*About this task*
Repeat the first line of the listing and each line after it, exactly, through the line containing "the regular local ring".

*Data provided*
Start of Block

import Summits.ResolutionOfSingularities.ResolutionOfSingularities.Theorems.EquisingularLiftEquisingularLiftNatNonCartierFibre
import Literature.AlgebraicGeometry.Resolution.RegularLocalRingsUFD
import Literature.AlgebraicGeometry.Resolution.RegularLocalRingsQuotient
import Mathlib
import HarnessLib

/-!
# [OURS · L1 W4.5(b) · EL♮(3)] E-NEG(1), part 3a (ring core) — an `𝔪`-primary pair in a PRIME HYPERSURFACE of a regular local
# threefold germ is quasi-regular (the Cohen–Macaulay input «hCM» of PLANNER-MEMO-g9-1 v1.1 §1 (c1); crux `EquisingularLiftNatThree` =
# stmt-ResolutionOfSingularities-20148, parent stmt-20038)

NOT a statement of any manuscript. Helper file of the chain res-L1-w45b (cell `res-hironaka`, rung L, slot W4.5(b)); AI-written, weaker than
expert review; filed `--supports stmt-ResolutionOfSingularities-20148 --as helper`; it closes nothing. Object (O1) E-NEG(1) of res-L1-w45b-plan-1's
PLANNER-MEMO-g9-1, part 3a: the LOCAL ALGEBRA that discharges the conditional input `hloc` of part 2
(`…NatExactShadowSection.range_subset_image_support_of_exactShadow`, p529064): there the quasi-regularity of the restricted centre
`(x̄₁, x̄₂) = ker s · 𝒪_{D♭,q}` was assumed; here it is PROVED from the shape of the germ — `𝒪_{D♭,q} = A ⧸ (g)` for the regular local ring
`A = 𝒪_{E,q}` of the carrier (dimension `3`) and a prime element `g` (the equation of the prime divisor `D♭ ⊂ E`, Auslander–Buchsbaum) not
divisible by the uniformizer `ϖ` (the special fibre of `D♭` is a curve, not the plane `E_k`) — as soon as `(x̄₁, x̄₂)` is `𝔪`-primary
(«`s(η) ∉ D♭`»). Pure commutative algebra; no scheme appears.

CONTENT.
* `mk_mem_maximalIdeal_of_mem` — non-units stay non-units in a quotient by a proper ideal.
* `exists_mem_maximalIdeal_forall_dvd_of_dvd_mul` — in a regular local ring `B` of dimension `2` (a UFD, tree `IsRegularLocalRing.uniqueFactorizationMonoid`
  = Matsumura 20.3) every `b ≠ 0` admits `ℓ ∈ 𝔪_B` COPRIME to it (`b ∣ ℓ a ⇒ b ∣ a`): prime avoidance over the prime factors of `b`, none of which
  generates `𝔪_B` (a principal maximal ideal has height `≤ 1`, Krull).
* `ringKrullDim_quotient_span_singleton_eq` — `dim A ⧸ (g) = 2` for `0 ≠ g ∈ 𝔪` in a regular local `A` of dimension `3`.
* **`exists_isRegular_pair_quotient_span_prime`** — the Cohen–Macaulay clause for `S := A ⧸ (g)`: `[ϖ̄, ℓ̄]` is an `S`-regular sequence in `𝔪_S` of
  length `2 = dim S` (`ϖ̄ ≠ 0` in the domain `S`; `ℓ̄` regular on `S ⧸ ϖ̄ S = (A ⧸ ϖ) ⧸ (ḡ)` by coprimality in the regular surface germ `A ⧸ ϖ`).
* **`isQuasiRegular_pair_quotient_span_prime`** — HEADLINE: if `(x̄₁, x̄₂) ⊂ S` has maximal radical, `![x̄₁, x̄₂]` is QUASI-REGULAR
  (res-D-pv-003's `isQuasiRegular_of_isSystemOfParameters`, Matsumura 17.4 (iii) + 16.2 (i)) — the `c` of part 2's `hloc`.

References: H. Matsumura, *Commutative Ring Theory* (1986), Thms. 14.2, 16.2, 17.4, 20.3 — through the cited tree files and Mathlib (Krull's height
theorem). OURS planning text (index only): L/w45b/PLANNER-MEMO-g9-1.md v1.1 §1 (c1).
-/

set_option linter.dupNamespace false -- mandated namespace `Summit.<Summit>.<Problem>` of this single-conjunct summit

noncomputable section

open IsLocalRing RingTheory.Sequence Literature.AlgebraicGeometry.Resolution Literature.RingTheory.TightClosure

namespace Summit.ResolutionOfSingularities.ResolutionOfSingularities.Cruxes.EquisingularLiftNat.Sections

universe u

/-! ## Small local-algebra helpers -/

/-- In a local ring, the class of an element of `𝔪` in a quotient by a proper ideal is not a unit. [folklore] -/
theorem not_isUnit_mk_of_mem_maximalIdeal {A : Type u} [CommRing A] [IsLocalRing A] {I : Ideal A} (hI : I ≠ ⊤) {x : A}
    (hx : x ∈ maximalIdeal A) : ¬ IsUnit (Ideal.Quotient.mk I x) := by
  intro hu
  obtain ⟨y, hy⟩ := hu.exists_right_inv
  obtain ⟨y, rfl⟩ := Ideal.Quotient.mk_surjective y
  rw [← map_mul, ← map_one (Ideal.Quotient.mk I), Ideal.Quotient.eq] at hy
  have hle : I ≤ maximalIdeal A := IsLocalRing.le_maximalIdeal hI
  have h1 : x * y - 1 ∈ maximalIdeal A := hle hy
  have h2 : x * y ∈ maximalIdeal A := Ideal.mul_mem_right _ _ hx
  have h3 : (1 : A) ∈ maximalIdeal A := by
    have := Ideal.sub_mem _ h2 h1
    rwa [sub_sub_cancel] at this
  exact (maximalIdeal.isMaximal A).ne_top ((Ideal.eq_top_iff_one _).mpr h3)

/-- `dim (A ⧸ (g)) = 2` for a non-zero `g ∈ 𝔪` of a regular local ring of dimension `3`. [cite: Matsumura1987, Thm. 14.2] -/
theorem ringKrullDim_quotient_span_singleton_eq_two {A : Type u} [CommRing A] [IsRegularLocalRing A]
    (h3 : ringKrullDim A = (3 : ℕ)) {g : A} (hg0 : g ≠ 0) (hgm : g ∈ maximalIdeal A) :
    ringKrullDim (A ⧸ Ideal.span {g}) = (2 : ℕ) := by
  haveI : IsDomain A := isDomain_of_isRegularLocalRing A
  have hreg : IsSMulRegular A g := fun a b hab => mul_left_cancel₀ hg0 hab
  have h := ringKrullDim_quotient_span_singleton_succ_eq_ringKrullDim hreg hgm
  rw [h3] at h
  have hgu : ¬ IsUnit g := (IsLocalRing.mem_maximalIdeal _).mp hgm
  haveI : Nontrivial (A ⧸ Ideal.span {g}) := Ideal.Quotient.nontrivial_iff.mpr (Ideal.span_singleton_ne_top hgu)
  haveI : IsLocalRing (A ⧸ Ideal.span {g}) := isLocalRing_quotient (Ideal.span_singleton_ne_top hgu)
  obtain ⟨n, hn⟩ := exists_nat_cast_eq_ringKrullDim (R := A ⧸ Ideal.span {g})
  rw [hn] at h ⊢
  have h' : ((n + 1 : ℕ) : WithBot ℕ∞) = ((3 : ℕ) : WithBot ℕ∞) := by
    rw [← h]; push_cast; rfl
  have h'' : n + 1 = 3 := by exact_mod_cast h'
  have : n = 2 := by omega
  rw [this]

/-- **Coprime elements exist in a regular surface germ.** In a regular local ring `B` of dimension `2` every `b ≠ 0` admits an `ℓ ∈ 𝔪_B`
with `b ∣ ℓ·a ⇒ b ∣ a` for all `a`: `B` is factorial (Matsumura 20.3, tree), the prime factors of `b` generate finitely many prime ideals, none
of them `𝔪_B` (a principal `𝔪_B` has height `≤ 1`), so prime avoidance gives `ℓ`. [cite: Matsumura1987, Thm. 20.3] [OURS · L1 W4.5b] -/
theorem exists_mem_maximalIdeal_forall_dvd_of_dvd_mul {B : Type u} [CommRing B] [IsRegularLocalRing B]
    (h2 : ringKrullDim B = (2 : ℕ)) {b : B} (hb : b ≠ 0) :
    ∃ ℓ ∈ maximalIdeal B, ∀ a : B, b ∣ ℓ * a → b ∣ a := by
  classical
  haveI : IsDomain B := isDomain_of_isRegularLocalRing B
  haveI : UniqueFactorizationMonoid B := IsRegularLocalRing.uniqueFactorizationMonoid B
  let F : Finset B := (UniqueFactorizationMonoid.factors b).toFinset
  -- `𝔪_B` is not inside the union of the `(p)`, `p` a prime factor of `b`
  have hnot : ¬ ((maximalIdeal B : Set B) ⊆ ⋃ p ∈ (F : Set B), (Ideal.span {p} : Set B)) := by
    intro hsub
    have hprime : ∀ p ∈ F, p ≠ 0 → p ≠ 0 → (Ideal.span ({p} : Set B)).IsPrime := by
      intro p hp _ _
      have hp' : p ∈ UniqueFactorizationMonoid.factors b := Multiset.mem_toFinset.mp hp
      exact (Ideal.span_singleton_prime (UniqueFactorizationMonoid.prime_of_factor p hp').ne_zero).mpr
        (UniqueFactorizationMonoid.prime_of_factor p hp')
    obtain ⟨p, hp, hle⟩ := (Ideal.subset_union_prime (0 : B) (0 : B) hprime).mp hsub
    have hp' : Prime p := UniqueFactorizationMonoid.prime_of_factor p (Multiset.mem_toFinset.mp hp)
    have hne : Ideal.span ({p} : Set B) ≠ ⊤ := Ideal.span_singleton_ne_top hp'.not_unit
    have heq : maximalIdeal B = Ideal.span {p} := (maximalIdeal.isMaximal B).eq_of_le hne hle
    have hht : (maximalIdeal B).height ≤ 1 := by
      rw [heq]; exact Ideal.height_span_singleton_le_one hp'.not_unit
    have hht' : ((maximalIdeal B).height : WithBot ℕ∞) ≤ 1 := by exact_mod_cast hht
    rw [IsLocalRing.maximalIdeal_height_eq_ringKrullDim, h2] at hht'
    exact absurd hht' (by decide)
  obtain ⟨ℓ, hℓm, hℓ⟩ := Set.not_subset.mp hnot
  refine ⟨ℓ, hℓm, fun a hdvd => ?_⟩
  refine UniqueFactorizationMonoid.dvd_of_dvd_mul_right_of_no_prime_factors hb ?_ hdvd
  intro d hdb hdℓ hd
  obtain ⟨q, hq, hdq⟩ := UniqueFactorizationMonoid.exists_mem_factors_of_dvd hb hd.irreducible hdb
  apply hℓ
  simp only [Set.mem_iUnion, SetLike.mem_coe]
  exact ⟨q, Multiset.mem_toFinset.mpr hq, Ideal.mem_span_singleton.mpr (hdq.symm.dvd.trans hdℓ)⟩

/-! ## The Cohen–Macaulay clause of a prime hypersurface in a regular local threefold germ -/

section Hypersurface

variable {A : Type u} [CommRing A] [IsRegularLocalRing A]

/-- **`[ϖ̄, ℓ̄]` is a regular sequence on `S = A ⧸ (g)`.** `A` regular local of dimension `3`, `ϖ ∈ 𝔪 ∖ 𝔪²` (a regular parameter: the
uniformizer), `g` a PRIME element with `g ∉ (ϖ)`. Then `S := A ⧸ (g)` is a Noetherian local domain of dimension `2` carrying an `S`-regular sequence
of length `2` in `𝔪_S` (the Cohen–Macaulay clause of res-D-pv-003's `isQuasiRegular_of_isSystemOfParameters`).
[cite: Matsumura1987, Thm. 14.2 and Thm. 20.3] [OURS · L1 W4.5b] -/
theorem exists_isRegular_pair_quotient_span_prime (h3 : ringKrullDim A = (3 : ℕ)) {ϖ g : A} (hϖ : ϖ ∈ maximalIdeal A)
    (hϖ2 : ϖ ∉ maximalIdeal A ^ 2) (hg : Prime g) (hgϖ : g ∉ Ideal.span {ϖ}) :
    letI : IsLocalRing (A ⧸ Ideal.span {g}) := isLocalRing_quotient (Ideal.span_singleton_ne_top hg.not_unit)
    ∃ rs : List (A ⧸ Ideal.span {g}), IsRegular (A ⧸ Ideal.span {g}) rs ∧
      (∀ r ∈ rs, r ∈ maximalIdeal (A ⧸ Ideal.span {g})) ∧
      (rs.length : WithBot ℕ∞) = ringKrullDim (A ⧸ Ideal.span {g}) := by
  classical
  haveI : IsDomain A := isDomain_of_isRegularLocalRing A
  have hgm : g ∈ maximalIdeal A := (IsLocalRing.mem_maximalIdeal _).mpr hg.not_unit
  have hgtop : Ideal.span {g} ≠ ⊤ := Ideal.span_singleton_ne_top hg.not_unit
  letI : IsLocalRing (A ⧸ Ideal.span {g}) := isLocalRing_quotient hgtop
  haveI : IsDomain (A ⧸ Ideal.span {g}) :=
    (Ideal.Quotient.isDomain_iff_prime _).mpr ((Ideal.span_singleton_prime hg.ne_zero).mpr hg)
  set S := A ⧸ Ideal.span {g} with hS
  set π := Ideal.Quotient.mk (Ideal.span {g}) with hπ
  -- the regular surface germ `Ā = A ⧸ (ϖ)` and `ḡ ≠ 0` in it
  obtain ⟨hAbar, hdimAbar⟩ := IsRegularLocalRing.quotient_span_singleton hϖ hϖ2
  haveI := hAbar
  set Abar := A ⧸ Ideal.span {ϖ} with hAbardef
  set ρ := Ideal.Quotient.mk (Ideal.span {ϖ}) with hρ
  have h2 : ringKrullDim Abar = (2 : ℕ) := by
    obtain ⟨n, hn⟩ := exists_nat_cast_eq_ringKrullDim (R := Abar)
    rw [hn, h3] at hdimAbar
    rw [hn]
    have h' : ((n + 1 : ℕ) : WithBot ℕ∞) = ((3 : ℕ) : WithBot ℕ∞) := by
      rw [← hdimAbar]; push_cast; rfl
    have h'' : n + 1 = 3 := by exact_mod_cast h'
    have : n = 2 := by omega
    rw [this]
  have hgbar : ρ g ≠ 0 := fun h => hgϖ (Ideal.Quotient.eq_zero_iff_mem.mp h)
  obtain ⟨ℓbar, hℓbarm, hcop⟩ := exists_mem_maximalIdeal_forall_dvd_of_dvd_mul h2 hgbar
  obtain ⟨ℓ, rfl⟩ := Ideal.Quotient.mk_surjective ℓbar
  have hℓm : ℓ ∈ maximalIdeal A := by
    by_contra hℓu
    exact ((IsLocalRing.mem_maximalIdeal _).mp hℓbarm) ((IsLocalRing.notMem_maximalIdeal.mp hℓu).map ρ)
  -- `ϖ̄ ≠ 0` in `S`: `ϖ ∈ (g)` would force `g ∈ (ϖ)` (`ϖ ∉ 𝔪²`)
  have hϖS : π ϖ ≠ 0 := by
    intro h
    obtain ⟨c, hc⟩ := Ideal.mem_span_singleton'.mp (Ideal.Quotient.eq_zero_iff_mem.mp h)
    -- `ϖ = c * g`; `c` is a unit since `ϖ ∉ 𝔪²`
    have hcu : IsUnit c := by
      by_contra hcu
      have hcm : c ∈ maximalIdeal A := (IsLocalRing.mem_maximalIdeal _).mpr hcu
      apply hϖ2
      rw [← hc, pow_two]
      exact Ideal.mul_mem_mul hcm hgm
    apply hgϖ
    obtain ⟨u, rfl⟩ := hcu
    exact Ideal.mem_span_singleton'.mpr ⟨↑u⁻¹, by rw [← hc, ← mul_assoc, Units.inv_mul, one_mul]⟩
  have hreg1 : IsSMulRegular S (π ϖ) := fun a b hab => mul_left_cancel₀ hϖS hab
  -- `ℓ̄` is regular on `S ⧸ ϖ̄ S`
  have hreg2 : IsSMulRegular (QuotSMulTop (π ϖ) S) (π ℓ) := by
    refine IsSMulRegular.of_right_eq_zero_of_smul fun m hm => ?_
    obtain ⟨s, rfl⟩ := Submodule.Quotient.mk_surjective _ m
    obtain ⟨s, rfl⟩ := Ideal.Quotient.mk_surjective s
    rw [← Submodule.Quotient.mk_smul, Submodule.Quotient.mk_eq_zero, Submodule.mem_smul_pointwise_iff_exists] at hm
    obtain ⟨u, -, hu⟩ := hm
    obtain ⟨u, rfl⟩ := Ideal.Quotient.mk_surjective u
    -- `ℓ s - ϖ u ∈ (g)`: `ℓ s = ϖ u + v g`
    have h1 : π (ℓ * s - ϖ * u) = 0 := by
      rw [map_sub, map_mul, map_mul]
      change π ℓ * π s - π ϖ * π u = 0
      rw [← smul_eq_mul (π ℓ) (π s), ← hu, smul_eq_mul, sub_self]
    obtain ⟨v, hv⟩ := Ideal.mem_span_singleton'.mp (Ideal.Quotient.eq_zero_iff_mem.mp h1)
    -- in `Ā`: `ḡ ∣ ℓ̄ s̄`, hence `ḡ ∣ s̄`
    have hdvd : ρ g ∣ ρ ℓ * ρ s := by
      refine ⟨ρ v, ?_⟩
      have : ρ (ℓ * s) = ρ (ϖ * u) + ρ (v * g) := by
        rw [← map_add]; congr 1; rw [hv]; ring
      rw [map_mul] at this
      rw [this, map_mul, map_mul, Ideal.Quotient.eq_zero_iff_mem.mpr (Ideal.mem_span_singleton_self ϖ), zero_mul, zero_add,
        mul_comm]
    obtain ⟨w, hw⟩ := hcop _ hdvd
    obtain ⟨w, rfl⟩ := Ideal.Quotient.mk_surjective w
    -- `s - g w ∈ (ϖ)`: `s = g w + ϖ t`
    have h2' : ρ (s - g * w) = 0 := by rw [map_sub, map_mul, hw, sub_self]
    obtain ⟨t, ht⟩ := Ideal.mem_span_singleton'.mp (Ideal.Quotient.eq_zero_iff_mem.mp h2')
    -- so `s̄ = ϖ̄ · t̄` in `S`
    rw [Submodule.Quotient.mk_eq_zero, Submodule.mem_smul_pointwise_iff_exists]
    refine ⟨π t, Submodule.mem_top, ?_⟩
    rw [smul_eq_mul, ← map_mul, Ideal.Quotient.eq, mul_comm]
    refine Ideal.mem_span_singleton'.mpr ⟨-w, ?_⟩
    have : t * ϖ = s - g * w := ht
    rw [this]; ring
  -- assemble
  have hmem : ∀ r ∈ [π ϖ, π ℓ], r ∈ maximalIdeal S := by
    intro r hr
    simp only [List.mem_cons, List.mem_nil_iff, or_false] at hr
    rcases hr with rfl | rfl
    · exact (IsLocalRing.mem_maximalIdeal _).mpr (not_isUnit_mk_of_mem_maximalIdeal hgtop hϖ)
    · exact (IsLocalRing.mem_maximalIdeal _).mpr (not_isUnit_mk_of_mem_maximalIdeal hgtop hℓm)
  have hweak : IsWeaklyRegular S [π ϖ, π ℓ] := by
    rw [isWeaklyRegular_cons_iff, isWeaklyRegular_singleton_iff]
    exact ⟨hreg1, hreg2⟩
  refine ⟨[π ϖ, π ℓ], IsRegular.of_isWeaklyRegular_of_mem_maximalIdeal S hmem hweak, hmem, ?_⟩
  rw [ringKrullDim_quotient_span_singleton_eq_two h3 hg.ne_zero hgm]
  rfl

/-- **E-NEG(1) part 3a, HEADLINE — an `𝔪`-primary pair in a prime hypersurface of a regular local threefold germ is QUASI-REGULAR.**
`A` regular local of dimension `3`, `ϖ ∈ 𝔪 ∖ 𝔪²`, `g` prime with `g ∉ (ϖ)`, and `x₁, x₂ ∈ A` whose classes generate an ideal of `S = A ⧸ (g)`
with MAXIMAL radical («`s(η) ∉ D♭`»). Then `![x̄₁, x̄₂]` is a quasi-regular sequence of `S` — the local input `c` of part 2's
`range_subset_image_support_of_exactShadow` (with `hc` supplied by the frame dictionary). [cite: Matsumura1987, Thm. 17.4 (iii), Thm. 16.2 (i)]
[OURS · L1 W4.5b] -/
theorem isQuasiRegular_pair_quotient_span_prime (h3 : ringKrullDim A = (3 : ℕ)) {ϖ g : A} (hϖ : ϖ ∈ maximalIdeal A)
    (hϖ2 : ϖ ∉ maximalIdeal A ^ 2) (hg : Prime g) (hgϖ : g ∉ Ideal.span {ϖ}) (x₁ x₂ : A)
    (hrad : (Ideal.span {Ideal.Quotient.mk (Ideal.span {g}) x₁, Ideal.Quotient.mk (Ideal.span {g}) x₂}).radical.IsMaximal) :
    IsQuasiRegular ![Ideal.Quotient.mk (Ideal.span {g}) x₁, Ideal.Quotient.mk (Ideal.span {g}) x₂] := by
  have hgm : g ∈ maximalIdeal A := (IsLocalRing.mem_maximalIdeal _).mpr hg.not_unit
  letI : IsLocalRing (A ⧸ Ideal.span {g}) := isLocalRing_quotient (Ideal.span_singleton_ne_top hg.not_unit)
  have hCM := exists_isRegular_pair_quotient_span_prime h3 hϖ hϖ2 hg hgϖ
  refine isQuasiRegular_of_isSystemOfParameters hCM _ (isSystemOfParameters_iff.mpr ⟨?_, ?_⟩)
  · exact ringKrullDim_quotient_span_singleton_eq_two h3 hg.ne_zero hgm
  · have hr : Set.range ![Ideal.Quotient.mk (Ideal.span {g}) x₁, Ideal.Quotient.mk (Ideal.span {g}) x₂] =
        {Ideal.Quotient.mk (Ideal.span {g}) x₁, Ideal.Quotient.mk (Ideal.span {g}) x₂} := by
      rw [Matrix.range_cons, Matrix.range_cons, Matrix.range_empty, Set.union_empty]; rfl
    rw [hr]; exact hrad

end Hypersurface

end Summit.ResolutionOfSingularities.ResolutionOfSingularities.Cruxes.EquisingularLiftNat.Sections

end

End of Block

*Reply to the exercise*
import Summits.ResolutionOfSingularities.ResolutionOfSingularities.Theorems.EquisingularLiftEquisingularLiftNatNonCartierFibre
import Literature.AlgebraicGeometry.Resolution.RegularLocalRingsUFD
import Literature.AlgebraicGeometry.Resolution.RegularLocalRingsQuotient
import Mathlib
import HarnessLib

/-!
# [OURS · L1 W4.5(b) · EL♮(3)] E-NEG(1), part 3a (ring core) — an `𝔪`-primary pair in a PRIME HYPERSURFACE of a regular local
# threefold germ is quasi-regular (the Cohen–Macaulay input «hCM» of PLANNER-MEMO-g9-1 v1.1 §1 (c1); crux `EquisingularLiftNatThree` =
# stmt-ResolutionOfSingularities-20148, parent stmt-20038)

NOT a statement of any manuscript. Helper file of the chain res-L1-w45b (cell `res-hironaka`, rung L, slot W4.5(b)); AI-written, weaker than
expert review; filed `--supports stmt-ResolutionOfSingularities-20148 --as helper`; it closes nothing. Object (O1) E-NEG(1) of res-L1-w45b-plan-1's
PLANNER-MEMO-g9-1, part 3a: the LOCAL ALGEBRA that discharges the conditional input `hloc` of part 2
(`…NatExactShadowSection.range_subset_image_support_of_exactShadow`, p529064): there the quasi-regularity of the restricted centre
`(x̄₁, x̄₂) = ker s · 𝒪_{D♭,q}` was assumed; here it is PROVED from the shape of the germ — `𝒪_{D♭,q} = A ⧸ (g)` for the regular local ring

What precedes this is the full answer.